Lalu… Pertanyaan berulang dan beruntun pun dimulai..

“Kenapa suka?”

“Karena bagus”

“Kenapa bagus?”

“Karena rapi”

“Kenapa rapi?”

“Karena Akhtar pintar menyusunnya”

“Kenapa Akhtar pintar?”

“Karena Akhtar sering memainkannya”

“Kenapa Akhtar sering mainkan?”

“Karena Akhtar suka”

“Kenapa Akhtar suka?”

“Karena kan mainan kesukaan Akhtar”, saya mulai kehilangan ide menjawab.

“Oh”, tutupnya singkat

Saya menghembuskan nafas, lega…

***

Ada lagi…

Polanya kurang lebih sama dengan percakapan di atas, dimulai dengan…

“Mim, suka ini ga?”

“Suka”

“Kenapa suka?”

“Karena bagus”

“Kenapa bagus?”

“Karena berwarna-warni”

“Kenapa berwarna-warni?”

“Karena diberi pewarna”

“Kenapa diberi pewarna?”

“Kan biar bagus”

Nah lho… muter-muter… bingung kan?

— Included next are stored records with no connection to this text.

import Summits.QuantumFields.YangMills.Theorems.BalabanLadderIRcofSchurFejerTwistChar
import HarnessLib

/-!
# Schur–Fejér splitting — §6 (6c–6d): ISOTYPIC amplitudes ∕ projections ∕ characters of `ρH↾⟨k₀⟩` and the isotypic SCHUR MONOMIAL

Ideator `ym-ir-idea-22` g4 · crux `IRcof` (stmt-QuantumFields-26930) · row 47 stub S2ᵛ; source `Cruxes/IRcof/Lines/equipartition_seam_SchurFejerCore.lean`
rev 8 (c954a4ca1dd2d859) §6 «arbitrary faithful `ρH`: twist characters, the isotypic Schur monomial, generation», extracted VERBATIM by the custody LEAD
ym-ir-line-ab-p1 g7 (LEAD LANE PROTOCOL (b); critic ym-ir-crit-3 g4 «LAND-ASK #4 WORD = GO» 22:06:44Z, K1‴–K4‴).  The 400-line cap forces THREE files
(`…SchurFejerTwistChar` = 6a–6b + algebra, `…SchurFejerIsotypic` = isotypic amplitudes ∕ projections ∕ characters + the Schur monomial,
`…SchurFejerCyclicKer` = generation + ★ `splitVanishingAt_of_cyclic_ker`); this file: `isoAmp ∕ isoProj ∕ isoChar` (Fourier components of `j ↦ ρH (k₀^j)`: commuting PSD projections, `isoChar` = normalised isotypic traces), `isTwistChar_isoChar` (each isotypic character is a twist character for `(k₀, ω^j)`), `isTwistChar_isoMonomial` (Schur monomials of isotypic characters are twist characters).
Same namespace `…EquipartitionSeam.SchurFejer` (no wholesale `open` downstream).  Gate-forced only: one-line docstrings where the lint requires them
(and `private` on a tree-duplicate if the dedup gate names one).  HONEST: the located lemma S2ᵛ of one registered line, proved on the cyclic-kernel sub-class;
walls S3 ∕ S5ᵛ untouched; width 0; YM mass gap (Clay) NOT proved; `IRcof` 0∕1; R4 = `BalabanLadder.UV` only.
-/

set_option autoImplicit false

noncomputable section

open Finset Complex

namespace Summit.QuantumFields.YangMills.Cruxes.IRcof.EquipartitionSeam.SchurFejer

open scoped ComplexOrder Matrix

section Iso

open Literature.MathematicalPhysics.QuantumFieldTheory
open Summit.QuantumFields.YangMills.Theorems.NonSimplyConnectedLatticeGap (latticeRep_map_inv)

variable {H : Type} [Group H] [TopologicalSpace H]

/-- The isotypic AMPLITUDE `A_j = Σ_{m<N} ((ω^j)⁻¹)^m ρH(k₀^m)` (`N ·` the spectral projector of `ρH k₀` at `ω^j`). -/
def isoAmp (ρH : LatticeRep H) (k₀ : H) (ω : ℂ) (N j : ℕ) : Matrix (Fin ρH.N) (Fin ρH.N) ℂ :=
  ∑ m ∈ range N, ((ω ^ j)⁻¹) ^ m • ρH.ρ (k₀ ^ m)

/-- `P_j := A_jᴴ A_j` — positive semidefinite, central when `k₀` is. -/
def isoProj (ρH : LatticeRep H) (k₀ : H) (ω : ℂ) (N j : ℕ) : Matrix (Fin ρH.N) (Fin ρH.N) ℂ :=
  (isoAmp ρH k₀ ω N j)ᴴ * isoAmp ρH k₀ ω N j

/-- The isotypic normalised character `u_j(h) = tr(P_j ρH h) / tr P_j`. -/
def isoChar (ρH : LatticeRep H) (k₀ : H) (ω : ℂ) (N j : ℕ) (h : H) : ℂ :=
  (isoProj ρH k₀ ω N j * ρH.ρ h).trace / (isoProj ρH k₀ ω N j).trace

/-- `latticeRep_comm_of_mem_center` (see the module docstring; verbatim from the Lines core §6). -/
lemma latticeRep_comm_of_mem_center (ρH : LatticeRep H) {k : H} (hk : k ∈ Subgroup.center H)
    (h : H) : ρH.ρ k * ρH.ρ h = ρH.ρ h * ρH.ρ k := by
  rw [← map_mul, ← map_mul, (Subgroup.mem_center_iff.1 hk h)]

/-- `A_j` commutes with `ρH(H)` (`k₀` central). -/
theorem isoAmp_comm (ρH : LatticeRep H) {k₀ : H} (hc : k₀ ∈ Subgroup.center H) (ω : ℂ) (N j : ℕ)
    (h : H) : isoAmp ρH k₀ ω N j * ρH.ρ h = ρH.ρ h * isoAmp ρH k₀ ω N j := by
  unfold isoAmp
  rw [Finset.sum_mul, Finset.mul_sum]
  refine Finset.sum_congr rfl fun m _ => ?_
  rw [Matrix.smul_mul, Matrix.mul_smul, latticeRep_comm_of_mem_center ρH (Subgroup.pow_mem _ hc m)]

/-- `A_jᴴ` commutes with `ρH(H)`. -/
theorem isoAmp_conjTranspose_comm (ρH : LatticeRep H) {k₀ : H} (hc : k₀ ∈ Subgroup.center H)
    (ω : ℂ) (N j : ℕ) (h : H) :
    (isoAmp ρH k₀ ω N j)ᴴ * ρH.ρ h = ρH.ρ h * (isoAmp ρH k₀ ω N j)ᴴ := by
  have e := congrArg Matrix.conjTranspose (isoAmp_comm ρH hc ω N j h⁻¹)
  rw [Matrix.conjTranspose_mul, Matrix.conjTranspose_mul, ← latticeRep_map_inv, inv_inv] at e
  exact e.symm

/-- `P_j` commutes with `ρH(H)`. -/
theorem isoProj_comm (ρH : LatticeRep H) {k₀ : H} (hc : k₀ ∈ Subgroup.center H) (ω : ℂ) (N j : ℕ)
    (h : H) : isoProj ρH k₀ ω N j * ρH.ρ h = ρH.ρ h * isoProj ρH k₀ ω N j := by
  unfold isoProj
  rw [Matrix.mul_assoc, isoAmp_comm ρH hc, ← Matrix.mul_assoc, isoAmp_conjTranspose_comm ρH hc,
    Matrix.mul_assoc]

/-- EIGEN-RELATION `ρH(k₀) A_j = ω^j A_j` (cyclic shift of the sum; `k₀^N = 1`, `ω^N = 1`). -/
theorem rho_mul_isoAmp (ρH : LatticeRep H) {k₀ : H} {N : ℕ} (hN : orderOf k₀ = N) {ω : ℂ}
    (hωN : ω ^ N = 1) (hω0 : ω ≠ 0) (j : ℕ) :
    ρH.ρ k₀ * isoAmp ρH k₀ ω N j = ω ^ j • isoAmp ρH k₀ ω N j := by
  set c : ℂ := (ω ^ j)⁻¹ with hcdef
  have hc0 : c ≠ 0 := inv_ne_zero (pow_ne_zero _ hω0)
  have hcN : c ^ N = 1 := by
    rw [hcdef, inv_pow, ← pow_mul, mul_comm, pow_mul, hωN, one_pow, inv_one]
  have hkN : k₀ ^ N = 1 := by rw [← hN]; exact pow_orderOf_eq_one k₀
  set f : ℕ → Matrix (Fin ρH.N) (Fin ρH.N) ℂ := fun m => c ^ m • ρH.ρ (k₀ ^ m) with hf
  have hA : isoAmp ρH k₀ ω N j = ∑ m ∈ range N, f m := rfl
  have h1 : ρH.ρ k₀ * isoAmp ρH k₀ ω N j = ∑ m ∈ range N, c ^ m • ρH.ρ (k₀ ^ (m + 1)) := by
    rw [hA, Finset.mul_sum]
    refine Finset.sum_congr rfl fun m _ => ?_
    rw [hf, Matrix.mul_smul, ← map_mul, ← pow_succ']
  have h2 : c • (ρH.ρ k₀ * isoAmp ρH k₀ ω N j) = isoAmp ρH k₀ ω N j := by
    rw [h1, Finset.smul_sum]
    have h3 : ∑ m ∈ range N, c • (c ^ m • ρH.ρ (k₀ ^ (m + 1))) = ∑ m ∈ range N, f (m + 1) :=
      Finset.sum_congr rfl fun m _ => by rw [hf, smul_smul, ← pow_succ']
    rw [h3, eq_sub_of_add_eq (Finset.sum_range_succ' f N).symm, Finset.sum_range_succ, hA]
    have hfN : f N = 1 := by
      show c ^ N • ρH.ρ (k₀ ^ N) = 1
      rw [hcN, hkN, map_one, one_smul]
    have hf0 : f 0 = 1 := by
      show c ^ 0 • ρH.ρ (k₀ ^ 0) = 1
      rw [pow_zero, pow_zero, map_one, one_smul]
    rw [hfN, hf0, add_sub_cancel_right]
  calc ρH.ρ k₀ * isoAmp ρH k₀ ω N j = c⁻¹ • c • (ρH.ρ k₀ * isoAmp ρH k₀ ω N j) :=
        (inv_smul_smul₀ hc0 _).symm
    _ = ω ^ j • isoAmp ρH k₀ ω N j := by rw [h2, hcdef, inv_inv]

/-- `P_j ρH(k₀) = ω^j P_j`. -/
theorem isoProj_mul_rho (ρH : LatticeRep H) {k₀ : H} (hc : k₀ ∈ Subgroup.center H) {N : ℕ}
    (hN : orderOf k₀ = N) {ω : ℂ} (hωN : ω ^ N = 1) (hω0 : ω ≠ 0) (j : ℕ) :
    isoProj ρH k₀ ω N j * ρH.ρ k₀ = ω ^ j • isoProj ρH k₀ ω N j := by
  unfold isoProj
  rw [Matrix.mul_assoc, isoAmp_comm ρH hc, rho_mul_isoAmp ρH hN hωN hω0, Matrix.mul_smul]

/-- `posSemidef_isoProj` (see the module docstring; verbatim from the Lines core §6). -/
theorem posSemidef_isoProj (ρH : LatticeRep H) (k₀ : H) (ω : ℂ) (N j : ℕ) :
    (isoProj ρH k₀ ω N j).PosSemidef :=
  Matrix.posSemidef_conjTranspose_mul_self _

/-- `isoProj_conjTranspose` (see the module docstring; verbatim from the Lines core §6). -/
theorem isoProj_conjTranspose (ρH : LatticeRep H) (k₀ : H) (ω : ℂ) (N j : ℕ) :
    (isoProj ρH k₀ ω N j)ᴴ = isoProj ρH k₀ ω N j :=
  (posSemidef_isoProj ρH k₀ ω N j).isHermitian

/-- `tr P_j` is real and non-negative: `tr P_j = ((tr P_j).re : ℂ)` with `0 ≤ (tr P_j).re`. -/
theorem isoProj_trace_eq_re (ρH : LatticeRep H) (k₀ : H) (ω : ℂ) (N j : ℕ) :
    (isoProj ρH k₀ ω N j).trace = (((isoProj ρH k₀ ω N j).trace.re : ℝ) : ℂ) ∧
      0 ≤ (isoProj ρH k₀ ω N j).trace.re := by
  have h := (posSemidef_isoProj ρH k₀ ω N j).trace_nonneg
  rw [Complex.nonneg_iff] at h
  refine ⟨Complex.ext (by simp) (by simp [h.2]), h.1⟩

/-- `star_isoProj_trace` (see the module docstring; verbatim from the Lines core §6). -/
theorem star_isoProj_trace (ρH : LatticeRep H) (k₀ : H) (ω : ℂ) (N j : ℕ) :
    starRingEnd ℂ (isoProj ρH k₀ ω N j).trace = (isoProj ρH k₀ ω N j).trace := by
  rw [(isoProj_trace_eq_re ρH k₀ ω N j).1, Complex.conj_ofReal]

/-- TWIST: `u_j(k₀ h) = ω^j u_j(h)`. -/
theorem isoChar_twist (ρH : LatticeRep H) {k₀ : H} (hc : k₀ ∈ Subgroup.center H) {N : ℕ}
    (hN : orderOf k₀ = N) {ω : ℂ} (hωN : ω ^ N = 1) (hω0 : ω ≠ 0) (j : ℕ) (h : H) :
    isoChar ρH k₀ ω N j (k₀ * h) = ω ^ j * isoChar ρH k₀ ω N j h := by
  unfold isoChar
  rw [map_mul, ← Matrix.mul_assoc, isoProj_mul_rho ρH hc hN hωN hω0, Matrix.smul_mul,
    Matrix.trace_smul, smul_eq_mul, mul_div_assoc]

/-- `isoChar_one` (see the module docstring; verbatim from the Lines core §6). -/
theorem isoChar_one (ρH : LatticeRep H) (k₀ : H) (ω : ℂ) (N j : ℕ)
    (hP : (isoProj ρH k₀ ω N j).trace ≠ 0) : isoChar ρH k₀ ω N j 1 = 1 := by
  unfold isoChar
  rw [map_one, Matrix.mul_one]
  exact div_self hP

/-- `isoChar_inv` (see the module docstring; verbatim from the Lines core §6). -/
theorem isoChar_inv (ρH : LatticeRep H) (k₀ : H) (ω : ℂ) (N j : ℕ) (h : H) :
    isoChar ρH k₀ ω N j h⁻¹ = starRingEnd ℂ (isoChar ρH k₀ ω N j h) := by
  unfold isoChar
  rw [map_div₀, star_isoProj_trace]
  congr 1
  rw [latticeRep_map_inv, ← Complex.star_def, ← Matrix.trace_conjTranspose, Matrix.conjTranspose_mul,
    isoProj_conjTranspose, Matrix.trace_mul_comm]

/-- `isoChar_conj` (see the module docstring; verbatim from the Lines core §6). -/
theorem isoChar_conj (ρH : LatticeRep H) {k₀ : H} (hc : k₀ ∈ Subgroup.center H) (ω : ℂ) (N j : ℕ)
    (g h : H) : isoChar ρH k₀ ω N j (g * h * g⁻¹) = isoChar ρH k₀ ω N j h := by
  unfold isoChar
  congr 1
  rw [map_mul, map_mul, ← Matrix.mul_assoc, ← Matrix.mul_assoc, Matrix.trace_mul_comm,
    ← Matrix.mul_assoc, ← Matrix.mul_assoc, ← isoProj_comm ρH hc, Matrix.mul_assoc (isoProj _ _ _ _ _),
    ← map_mul, inv_mul_cancel, map_one, Matrix.mul_one]

/-- `continuous_isoChar` (see the module docstring; verbatim from the Lines core §6). -/
theorem continuous_isoChar (ρH : LatticeRep H) (k₀ : H) (ω : ℂ) (N j : ℕ) :
    Continuous (isoChar ρH k₀ ω N j) :=
  ((continuous_const.mul ρH.continuous).matrix_trace).div_const _

/-- Gram matrices of `h ↦ tr(P_j ρH h)` are PSD: `tr(P ρ(x_a⁻¹ x_b)) = tr((A ρ x_a)ᴴ (A ρ x_b))`. -/
theorem posSemidef_isoTrace_gram (ρH : LatticeRep H) {k₀ : H} (hc : k₀ ∈ Subgroup.center H)
    (ω : ℂ) (N j : ℕ) {n : ℕ} (x : Fin n → H) :
    (Matrix.of fun a b : Fin n => (isoProj ρH k₀ ω N j * ρH.ρ ((x a)⁻¹ * x b)).trace).PosSemidef := by
  set A := isoAmp ρH k₀ ω N j with hAdef
  set B : Matrix (Fin ρH.N × Fin ρH.N) (Fin n) ℂ := Matrix.of fun pq b => (A * ρH.ρ (x b)) pq.1 pq.2
    with hB
  have hentry : ∀ a b : Fin n, (isoProj ρH k₀ ω N j * ρH.ρ ((x a)⁻¹ * x b)).trace =
      ((A * ρH.ρ (x a))ᴴ * (A * ρH.ρ (x b))).trace := by
    intro a b
    have hcomm := isoProj_comm ρH hc ω N j (x a)⁻¹
    unfold isoProj at hcomm ⊢
    rw [← hAdef] at hcomm ⊢
    rw [map_mul, ← Matrix.mul_assoc, hcomm, Matrix.conjTranspose_mul, ← latticeRep_map_inv]
    simp only [Matrix.mul_assoc]
  have hT : (Matrix.of fun a b : Fin n => (isoProj ρH k₀ ω N j * ρH.ρ ((x a)⁻¹ * x b)).trace) =
      Bᴴ * B := by
    ext a b
    rw [Matrix.of_apply, hentry]
    simp only [Matrix.trace, Matrix.diag_apply, Matrix.mul_apply, Matrix.conjTranspose_apply, hB,
      Matrix.of_apply, Fintype.sum_prod_type]
    rw [Finset.sum_comm]
  rw [hT]
  exact Matrix.posSemidef_conjTranspose_mul_self B

/-- `isoChar_gram` (see the module docstring; verbatim from the Lines core §6). -/
theorem isoChar_gram (ρH : LatticeRep H) {k₀ : H} (hc : k₀ ∈ Subgroup.center H) (ω : ℂ) (N j : ℕ)
    {n : ℕ} (x : Fin n → H) :
    (Matrix.of fun a b : Fin n => isoChar ρH k₀ ω N j ((x a)⁻¹ * x b)).PosSemidef := by
  obtain ⟨htr, hnn⟩ := isoProj_trace_eq_re ρH k₀ ω N j
  set t : ℝ := (isoProj ρH k₀ ω N j).trace.re with ht
  have hcoef : (0 : ℂ) ≤ ((t⁻¹ : ℝ) : ℂ) := Complex.zero_le_real.2 (inv_nonneg.2 hnn)
  have heq : (Matrix.of fun a b : Fin n => isoChar ρH k₀ ω N j ((x a)⁻¹ * x b)) =
      ((t⁻¹ : ℝ) : ℂ) •
        Matrix.of fun a b : Fin n => (isoProj ρH k₀ ω N j * ρH.ρ ((x a)⁻¹ * x b)).trace := by
    ext a b
    simp only [Matrix.of_apply, Matrix.smul_apply, smul_eq_mul, isoChar]
    rw [htr, div_eq_inv_mul, ← Complex.ofReal_inv]
  rw [heq]
  exact (posSemidef_isoTrace_gram ρH hc ω N j x).smul hcoef

/-- **The isotypic normalised character `u_j` is a twist character for `(k₀, ω^j)`** whenever `P_j ≠ 0`. -/
theorem isTwistChar_isoChar (ρH : LatticeRep H) {k₀ : H} (hc : k₀ ∈ Subgroup.center H) {N : ℕ}
    (hN : orderOf k₀ = N) {ω : ℂ} (hωN : ω ^ N = 1) (hω0 : ω ≠ 0) (j : ℕ)
    (hP : (isoProj ρH k₀ ω N j).trace ≠ 0) :
    IsTwistChar k₀ (ω ^ j) (isoChar ρH k₀ ω N j) :=
  ⟨continuous_isoChar ρH k₀ ω N j, isoChar_one ρH k₀ ω N j hP, isoChar_inv ρH k₀ ω N j,
    isoChar_conj ρH hc ω N j, isoChar_twist ρH hc hN hωN hω0 j, fun _ x => isoChar_gram ρH hc ω N j x⟩

end Iso

section Monomial

open Literature.MathematicalPhysics.QuantumFieldTheory

variable {H : Type} [Group H] [TopologicalSpace H]

/-- **The isotypic Schur monomial `Π_j u_j^{b_j}` is a twist character for `(k₀, ω)`** as soon as the exponents
avoid the empty isotypic components and `Σ_j j·b_j ≡ 1 (mod N)`. -/
theorem isTwistChar_isoMonomial (ρH : LatticeRep H) {k₀ : H} (hc : k₀ ∈ Subgroup.center H) {N : ℕ}
    (hN : orderOf k₀ = N) (hNpos : 0 < N) {ω : ℂ} (hω : IsPrimitiveRoot ω N) (b : ℕ → ℕ)
    (hb : ∀ j ∈ range N, b j ≠ 0 → (isoProj ρH k₀ ω N j).trace ≠ 0)
    (hsum : (∑ j ∈ range N, j * b j) ≡ 1 [MOD N]) :
    IsTwistChar k₀ ω (∏ j ∈ range N, isoChar ρH k₀ ω N j ^ b j) := by
  have hω0 : ω ≠ 0 := hω.ne_zero hNpos.ne'
  have hωN : ω ^ N = 1 := hω.pow_eq_one
  have hfac : ∀ j ∈ range N, IsTwistChar k₀ ((ω ^ j) ^ b j) (isoChar ρH k₀ ω N j ^ b j) := by
    intro j hj
    by_cases hbj : b j = 0
    · rw [hbj, pow_zero, pow_zero]
      exact isTwistChar_one k₀
    · exact (isTwistChar_isoChar ρH hc hN hωN hω0 j (hb j hj hbj)).pow (b j)
  have hprod := IsTwistChar.prod (range N) hfac
  have h1 : ω ^ (1 % N) = ω := by
    by_cases hN1 : N = 1
    · subst hN1
      rw [IsPrimitiveRoot.one_right_iff] at hω
      rw [hω, one_pow]
    · rw [Nat.one_mod_eq_one.2 hN1, pow_one]
  have hexp : ∏ j ∈ range N, (ω ^ j) ^ b j = ω := by
    simp_rw [← pow_mul]
    rw [Finset.prod_pow_eq_pow_sum, ← Nat.div_add_mod (∑ j ∈ range N, j * b j) N, pow_add, pow_mul,
      hωN, one_pow, one_mul]
    unfold Nat.ModEq at hsum
    rw [hsum, h1]
  rwa [hexp] at hprod

end Monomial

end Summit.QuantumFields.YangMills.Cruxes.IRcof.EquipartitionSeam.SchurFejer

end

Apalagi sayaaa.. ^^’

***

Bukan Bayi Lagi

Leave a comment

Sejak dinyatakan resmi bisa berjalan dua bulan terakhir, tingkah Ahnaf tidak lagi seperti ‘bayi’. Jangkauan jelajahnya semakin luas, bahkan sampai kamar mandi. Beberapa kali lepas dari pengawasan, dan ketika dicari ke semua ruangan, ternyata Ahnaf sedang berdiri hendak naik ke atas kloset. 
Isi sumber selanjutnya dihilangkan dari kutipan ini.